Insider trading trial starts for ex-Goldman director

The trial of the biggest suspect in a US crackdown on Wall Street insider trading, former Goldman Sachs director Rajat Gupta, started with a prosecutor saying the brilliant Indian-born immigrant "threw away his duties."

"Gupta threw away his duties, threw away his responsibilities and broke the law," Assistant US Attorney Reed Brodsky told a jury in New York federal court in his opening statement.

Brodsky said Gupta, 63, was "highly accomplished," but had a dark side, "hidden from public view" in which he fed confidential information to his friend and billionaire hedge fund investor Raj Rajaratnam.

Rajaratnam, founder of the Galleon Group, was convicted last year of insider trading and sentenced to 11 years in prison.

According to prosecutors, Gupta was a key cog in Rajaratnam's scheme. With a CV that included membership of the boards of Goldman Sachs and Procter & Gamble, and the top job at McKinsey & Co, Gupta was "the ultimate insider," Brodksy said.

Gupta is accused of tipping off Rajaratnam on bombshell market news such as Goldman's fourth quarter loss during the 2008 financial crisis -- early information that allegedly let Sri Lankan-born Rajaratnam make money when the news became public.

Another alleged tip was that legendary investor Warren Buffett was about to pour $5 billion into Goldman Sachs, a vote of confidence that raised the bank's share price the next day, earning Rajaratnam about $1 million.

"He used those secrets to help his friend and business partner Raj Rajaratnam," Brodksy said. It "was like knowing about the outcome of a game before it ends."

Gupta, who could face a double-digit prison sentence if convicted, wore a dark suit and tie. He watched and listened intently as the three- to four-week trial got under way.

His lawyer, Gary Naftalis, said the prosecution was "cherry picking" evidence to cover up the lack of a solid case against a highly principled man.

"They're presenting a case that is based on speculation, that is guesswork," Naftalis said. "We don't convict people based on rumors, based on hearsay."

He described his client as a self-made success who worked his way from India through to the US economic elite, a man with a previously unblemished reputation who spends half of his time on charity duties, not business.

Crucially, Naftalis argues that the government has no smoking gun in the form of the kind of wire tapped telephone conversations that doomed Rajaratnam during his trial.

"There is not a single wire tap conversation where Rajat Gupta gives a single inside information," he said.

Earlier, the jury was picked from a pool of about 100.

Jury composition could be important in a city where the financial sector has huge weight, but where the reputation of Wall Street has been severely tarnished since the market crash of 2008 and national recession.

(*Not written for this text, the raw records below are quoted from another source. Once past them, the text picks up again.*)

import Summits.Ventures.PercRepro.C026AddEdge
import Summits.Ventures.PercRepro.C026DefectFlips

/-!
# mine-3's DC-SUB: the deletion–contraction identity of the C-026 slack (p5, gen 15)

mine-3 (`proofs/MINE3-FLIPS.md` §2, memo §23): `Δ_CF(H) = Δ_CF(H − e) + Δ_CF(H / e) − #DB(e)` for an edge
`e = uv` of `H` and `G = H − e`, with `Δ_CF(G) = #ab|c + #ac|b + #bc|a − #N_AB` (`slackCF`) and `DB(e)` the defect
set (`DCDefect`). With `H = G.addEdge u v` and `H / e = G.contract u v` (C026AddEdge, C026Contract):

* `dcDefect_iff` — through the bridges, `DB(e)` is exactly `{a ~ b in H / e but not in G} ∩ {the closed cluster
  of c misses a, b in G but not in H / e}`;
* `indicator_identity` — the four-case bookkeeping `[A ∧ C] + [A' ∧ C'] + [D] = [A ∧ C'] + [A' ∧ C]`;
* **`slackCF_addEdge`** (DC-SUB) for every non-loop edge `e = uv` whose end `u` is not a mark;
* `not_dcDefect_of_parallel`, **`slackCF_addEdge_of_parallel`** — the parallel identity of mine-3's Theorem Y:
  `DB(e) = ∅` for an edge parallel to an edge of `G`, so `Δ_CF(G + uv) = Δ_CF(G) + Δ_CF(G / uv)`.
-/

namespace PercRepro

open Finset

namespace MultiGraph

section DCSub

variable {V E : Type*} (G : MultiGraph V E)

open Classical in
/-- **mine-3's C-026 slack** `Δ_CF(G) = #ab|c + #ac|b + #bc|a − #N_AB`, with
`N_AB = {S : a ~_S b, c ≁_{S̄} a, c ≁_{S̄} b}`; the conjecture (CF) is `0 ≤ Δ_CF`. -/
noncomputable def slackCF [Fintype E] (a b c : V) : ℤ :=
  ((univ.filter fun ω : Config E => G.Conn ω a b ∧ ¬ G.Conn ω a c).card : ℤ) +
    ((univ.filter fun ω : Config E => G.Conn ω c a ∧ ¬ G.Conn ω c b).card : ℤ) +
    ((univ.filter fun ω : Config E => G.Conn ω c b ∧ ¬ G.Conn ω c a).card : ℤ) -
    ((univ.filter fun ω : Config E =>
      G.Conn ω a b ∧ ¬ G.Conn ωᶜ c a ∧ ¬ G.Conn ωᶜ c b).card : ℤ)

variable {G}

/-- **`DB(e)` through the bridges**: `a ≁ b` in `G` but `a ~ b` in `H / e`, and the closed cluster of `c` misses
`a, b` in `G` but not in `H / e` (`v ≠ u`; marks `≠ u`). -/
theorem dcDefect_iff {u v : V} (huv : v ≠ u) {ω : Config E} {a b c : V} (ha : a ≠ u) (hb : b ≠ u)
    (hc : c ≠ u) :
    G.DCDefect ω a b c u v ↔
      ¬ G.Conn ω a b ∧ (G.contract u v).Conn ω a b ∧ (¬ G.Conn ωᶜ c a ∧ ¬ G.Conn ωᶜ c b) ∧
        ¬ (¬ (G.contract u v).Conn ωᶜ c a ∧ ¬ (G.contract u v).Conn ωᶜ c b) := by
  rw [conn_contract_iff huv ha hb, conn_contract_iff huv hc ha, conn_contract_iff huv hc hb]
  unfold DCDefect
  constructor
  · rintro ⟨hab, hop, hca, hcb, hcl⟩
    refine ⟨hab, Or.inr ?_, ⟨hca, hcb⟩, ?_⟩
    · rcases hop with ⟨hau, hvb⟩ | ⟨hav, hub⟩
      · exact ⟨Or.inl hau, Or.inr hvb.symm⟩
      · exact ⟨Or.inr hav, Or.inl hub.symm⟩
    · intro hno
      rcases hcl with ⟨hcu, hva | hvb⟩ | ⟨hcv, hua | hub⟩
      · exact hno.1 (Or.inr ⟨Or.inl hcu, Or.inr hva.symm⟩)
      · exact hno.2 (Or.inr ⟨Or.inl hcu, Or.inr hvb.symm⟩)
      · exact hno.1 (Or.inr ⟨Or.inr hcv, Or.inl hua.symm⟩)
      · exact hno.2 (Or.inr ⟨Or.inr hcv, Or.inl hub.symm⟩)
  · rintro ⟨hab, hab', ⟨hca, hcb⟩, hno⟩
    refine ⟨hab, ?_, hca, hcb, ?_⟩
    · rcases hab' with hab' | ⟨hau | hav, hbu | hbv⟩
      · exact absurd hab' hab
      · exact absurd (hau.trans hbu.symm) hab
      · exact Or.inl ⟨hau, hbv.symm⟩
      · exact Or.inr ⟨hav, hbu.symm⟩
      · exact absurd (hav.trans hbv.symm) hab
    · by_contra hcl
      refine hno ⟨?_, ?_⟩
      · rintro (hca' | ⟨hcu | hcv, hau | hav⟩)
        · exact hca hca'
        · exact hca (hcu.trans hau.symm)
        · exact hcl (Or.inl ⟨hcu, Or.inl hav.symm⟩)
        · exact hcl (Or.inr ⟨hcv, Or.inl hau.symm⟩)
        · exact hca (hcv.trans hav.symm)
      · rintro (hcb' | ⟨hcu | hcv, hbu | hbv⟩)
        · exact hcb hcb'
        · exact hcb (hcu.trans hbu.symm)
        · exact hcl (Or.inl ⟨hcu, Or.inr hbv.symm⟩)
        · exact hcl (Or.inr ⟨hcv, Or.inr hbu.symm⟩)
        · exact hcb (hcv.trans hbv.symm)

/-- The four-case bookkeeping behind DC-SUB: with `A → A'` and `C' → C`, the set where `A'` holds but not `A`
and `C` holds but not `C'` is exactly the defect of the split. -/
theorem indicator_identity {A A' C C' D : Prop} [Decidable A] [Decidable A'] [Decidable C]
    [Decidable C'] [Decidable D] (hAA : A → A') (hCC : C' → C) (hD : D ↔ ¬ A ∧ A' ∧ C ∧ ¬ C') :
    (if A ∧ C then 1 else 0) + (if A' ∧ C' then 1 else 0) + (if D then 1 else 0) =
      (if A ∧ C' then 1 else 0) + (if A' ∧ C then 1 else 0) := by
  by_cases hA : A <;> by_cases hA' : A' <;> by_cases hC : C <;> by_cases hC' : C' <;>
    simp_all

open Classical in
/-- **DC-SUB (mine-3, memo §23)**: `Δ_CF(H) = Δ_CF(H − e) + Δ_CF(H / e) − #DB(e)` for an edge `e = uv` of `H`
that is not a loop and whose end `u` is not a mark (`H = G + e`, `H / e = G.contract u v`, `G = H − e`). -/
theorem slackCF_addEdge [Fintype E] {u v : V} (huv : v ≠ u) {a b c : V} (ha : a ≠ u) (hb : b ≠ u)
    (hc : c ≠ u) :
    (G.addEdge u v).slackCF a b c =
      G.slackCF a b c + (G.contract u v).slackCF a b c -
        ((univ.filter fun ω : Config E => G.DCDefect ω a b c u v).card : ℤ) := by
  -- the three cells of `H` split into the cells of `G` and of `H / e`
  have h1 : (univ.filter fun τ : Config (Option E) =>
      (G.addEdge u v).Conn τ a b ∧ ¬ (G.addEdge u v).Conn τ a c).card =
      (univ.filter fun ω : Config E => G.Conn ω a b ∧ ¬ G.Conn ω a c).card +
        (univ.filter fun ω : Config E =>
          (G.contract u v).Conn ω a b ∧ ¬ (G.contract u v).Conn ω a c).card := by
    rw [card_filter_option]
    simp only [conn_addEdge_closed_iff, conn_addEdge_open_iff_contract huv ha hb,
      conn_addEdge_open_iff_contract huv ha hc]
  have h2 : (univ.filter fun τ : Config (Option E) =>
      (G.addEdge u v).Conn τ c a ∧ ¬ (G.addEdge u v).Conn τ c b).card =
      (univ.filter fun ω : Config E => G.Conn ω c a ∧ ¬ G.Conn ω c b).card +
        (univ.filter fun ω : Config E =>
          (G.contract u v).Conn ω c a ∧ ¬ (G.contract u v).Conn ω c b).card := by
    rw [card_filter_option]
    simp only [conn_addEdge_closed_iff, conn_addEdge_open_iff_contract huv hc ha,
      conn_addEdge_open_iff_contract huv hc hb]
  have h3 : (univ.filter fun τ : Config (Option E) =>
      (G.addEdge u v).Conn τ c b ∧ ¬ (G.addEdge u v).Conn τ c a).card =
      (univ.filter fun ω : Config E => G.Conn ω c b ∧ ¬ G.Conn ω c a).card +
        (univ.filter fun ω : Config E =>
          (G.contract u v).Conn ω c b ∧ ¬ (G.contract u v).Conn ω c a).card := by
    rw [card_filter_option]
    simp only [conn_addEdge_closed_iff, conn_addEdge_open_iff_contract huv hc ha,
      conn_addEdge_open_iff_contract huv hc hb]
  -- the `N_AB` count of `H` splits into the two mixed counts
  have h4 : (univ.filter fun τ : Config (Option E) =>
      (G.addEdge u v).Conn τ a b ∧ ¬ (G.addEdge u v).Conn τᶜ c a ∧
        ¬ (G.addEdge u v).Conn τᶜ c b).card =
      (univ.filter fun ω : Config E => G.Conn ω a b ∧
        (¬ (G.contract u v).Conn ωᶜ c a ∧ ¬ (G.contract u v).Conn ωᶜ c b)).card +
        (univ.filter fun ω : Config E => (G.contract u v).Conn ω a b ∧
          (¬ G.Conn ωᶜ c a ∧ ¬ G.Conn ωᶜ c b)).card := by
    rw [card_filter_option]
    simp only [conn_addEdge_closed_iff, conn_addEdge_open_iff_contract huv ha hb,
      conn_compl_addEdge_closed_iff huv hc ha, conn_compl_addEdge_closed_iff huv hc hb,
      conn_compl_addEdge_open_iff]
  -- the bookkeeping: `N_AB(G) + N_AB(H / e) + #DB(e) = the two mixed counts`
  have h5 : (univ.filter fun ω : Config E =>
      G.Conn ω a b ∧ (¬ G.Conn ωᶜ c a ∧ ¬ G.Conn ωᶜ c b)).card +
      (univ.filter fun ω : Config E => (G.contract u v).Conn ω a b ∧
        (¬ (G.contract u v).Conn ωᶜ c a ∧ ¬ (G.contract u v).Conn ωᶜ c b)).card +
      (univ.filter fun ω : Config E => G.DCDefect ω a b c u v).card =
      (univ.filter fun ω : Config E => G.Conn ω a b ∧
        (¬ (G.contract u v).Conn ωᶜ c a ∧ ¬ (G.contract u v).Conn ωᶜ c b)).card +
        (univ.filter fun ω : Config E => (G.contract u v).Conn ω a b ∧
          (¬ G.Conn ωᶜ c a ∧ ¬ G.Conn ωᶜ c b)).card := by
    simp only [Finset.card_filter]
    rw [← Finset.sum_add_distrib, ← Finset.sum_add_distrib, ← Finset.sum_add_distrib]
    refine Finset.sum_congr rfl fun ω _ => ?_
    refine indicator_identity ?_ ?_ (dcDefect_iff huv ha hb hc)
    · exact conn_contract_of_conn_of_ne ha hb
    · rintro ⟨hca, hcb⟩
      exact ⟨fun h => hca (conn_contract_of_conn_of_ne hc ha h),
        fun h => hcb (conn_contract_of_conn_of_ne hc hb h)⟩
  -- assemble in the ambient instances, then transport to the definition's (subsingleton instances)
  have key : ((univ.filter fun τ : Config (Option E) =>
        (G.addEdge u v).Conn τ a b ∧ ¬ (G.addEdge u v).Conn τ a c).card : ℤ) +
      ((univ.filter fun τ : Config (Option E) =>
        (G.addEdge u v).Conn τ c a ∧ ¬ (G.addEdge u v).Conn τ c b).card : ℤ) +
      ((univ.filter fun τ : Config (Option E) =>
        (G.addEdge u v).Conn τ c b ∧ ¬ (G.addEdge u v).Conn τ c a).card : ℤ) -
      ((univ.filter fun τ : Config (Option E) =>
        (G.addEdge u v).Conn τ a b ∧ ¬ (G.addEdge u v).Conn τᶜ c a ∧
          ¬ (G.addEdge u v).Conn τᶜ c b).card : ℤ) =
      ((univ.filter fun ω : Config E => G.Conn ω a b ∧ ¬ G.Conn ω a c).card : ℤ) +
        ((univ.filter fun ω : Config E => G.Conn ω c a ∧ ¬ G.Conn ω c b).card : ℤ) +
        ((univ.filter fun ω : Config E => G.Conn ω c b ∧ ¬ G.Conn ω c a).card : ℤ) -
        ((univ.filter fun ω : Config E =>
          G.Conn ω a b ∧ ¬ G.Conn ωᶜ c a ∧ ¬ G.Conn ωᶜ c b).card : ℤ) +
      (((univ.filter fun ω : Config E =>
          (G.contract u v).Conn ω a b ∧ ¬ (G.contract u v).Conn ω a c).card : ℤ) +
        ((univ.filter fun ω : Config E =>
          (G.contract u v).Conn ω c a ∧ ¬ (G.contract u v).Conn ω c b).card : ℤ) +
        ((univ.filter fun ω : Config E =>
          (G.contract u v).Conn ω c b ∧ ¬ (G.contract u v).Conn ω c a).card : ℤ) -
        ((univ.filter fun ω : Config E => (G.contract u v).Conn ω a b ∧
          ¬ (G.contract u v).Conn ωᶜ c a ∧ ¬ (G.contract u v).Conn ωᶜ c b).card : ℤ)) -
      ((univ.filter fun ω : Config E => G.DCDefect ω a b c u v).card : ℤ) := by
    rw [h1, h2, h3, h4]
    push_cast
    omega
  unfold slackCF
  convert key using 8

/-- **`DB(e)` is empty for an edge parallel to an edge of `G`**: an open copy joins `u` to `v` (so `a ~ b`), a closed
copy joins them in `S̄` (so the closed cluster of `c` reaches a mark). -/
theorem not_dcDefect_of_parallel {ω : Config E} {a b c u v : V} {f : E}
    (hf : (G.fst f = u ∧ G.snd f = v) ∨ (G.fst f = v ∧ G.snd f = u)) :
    ¬ G.DCDefect ω a b c u v := by
  rintro ⟨hab, hop, hca, hcb, hcl⟩
  by_cases hfo : ω f = true
  · -- `u ~ v`: `a ~ b` through the copy
    have huv : G.Conn ω u v := Conn.of_openAdj ⟨f, hfo, hf⟩
    rcases hop with ⟨hau, hvb⟩ | ⟨hav, hub⟩
    · exact hab ((hau.trans huv).trans hvb)
    · exact hab ((hav.trans huv.symm).trans hub)
  · -- `u ~ v` in `S̄`: `c` reaches a mark in `S̄`
    have hfc : ωᶜ f = true := by
      rw [compl_apply_not]
      simpa using hfo
    have huv : G.Conn ωᶜ u v := Conn.of_openAdj ⟨f, hfc, hf⟩
    rcases hcl with ⟨hcu, hva | hvb⟩ | ⟨hcv, hua | hub⟩
    · exact hca ((hcu.trans huv).trans hva)
    · exact hcb ((hcu.trans huv).trans hvb)
    · exact hca ((hcv.trans huv.symm).trans hua)
    · exact hcb ((hcv.trans huv.symm).trans hub)

open Classical in
/-- **The parallel identity of mine-3's Theorem Y** (memo §29 add., (Y) for a parallel copy): adding an edge
parallel to an edge `f = uv` of `G` gives `Δ_CF(G + uv) = Δ_CF(G) + Δ_CF(G / uv)` (`v ≠ u`, marks `≠ u`). -/
theorem slackCF_addEdge_of_parallel [Fintype E] {u v : V} (huv : v ≠ u) {a b c : V} (ha : a ≠ u)
    (hb : b ≠ u) (hc : c ≠ u) {f : E}
    (hf : (G.fst f = u ∧ G.snd f = v) ∨ (G.fst f = v ∧ G.snd f = u)) :
    (G.addEdge u v).slackCF a b c = G.slackCF a b c + (G.contract u v).slackCF a b c := by
  rw [slackCF_addEdge huv ha hb hc]
  have h : (univ.filter fun ω : Config E => G.DCDefect ω a b c u v) = ∅ := by
    rw [Finset.filter_eq_empty_iff]
    intro ω _
    exact not_dcDefect_of_parallel hf
  rw [h, Finset.card_empty]
  push_cast
  ring

end DCSub

end MultiGraph

end PercRepro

The defense team revealed just before the trial started that it had retained an expert advisor on the jury selection process and that it also wanted a high speed Internet connection in the courtroom so as to be able to communicate with its office co-workers on researching potential jurors.

Prosecutors objected to this, but the judge, Jed Rakoff, said he was not against instant research into jurors through Google and other search engines.

Often, "conflicts involving certain jurors so to speak have been discovered too late and I think it's better to find that out sooner than later," he said.

Among the first prosecution witnesses to then take the stand will be Goldman director William George and another Goldman high-ranking figure, Byron Trott. The bank's CEO, Lloyd Blankfein, could also take the stand later.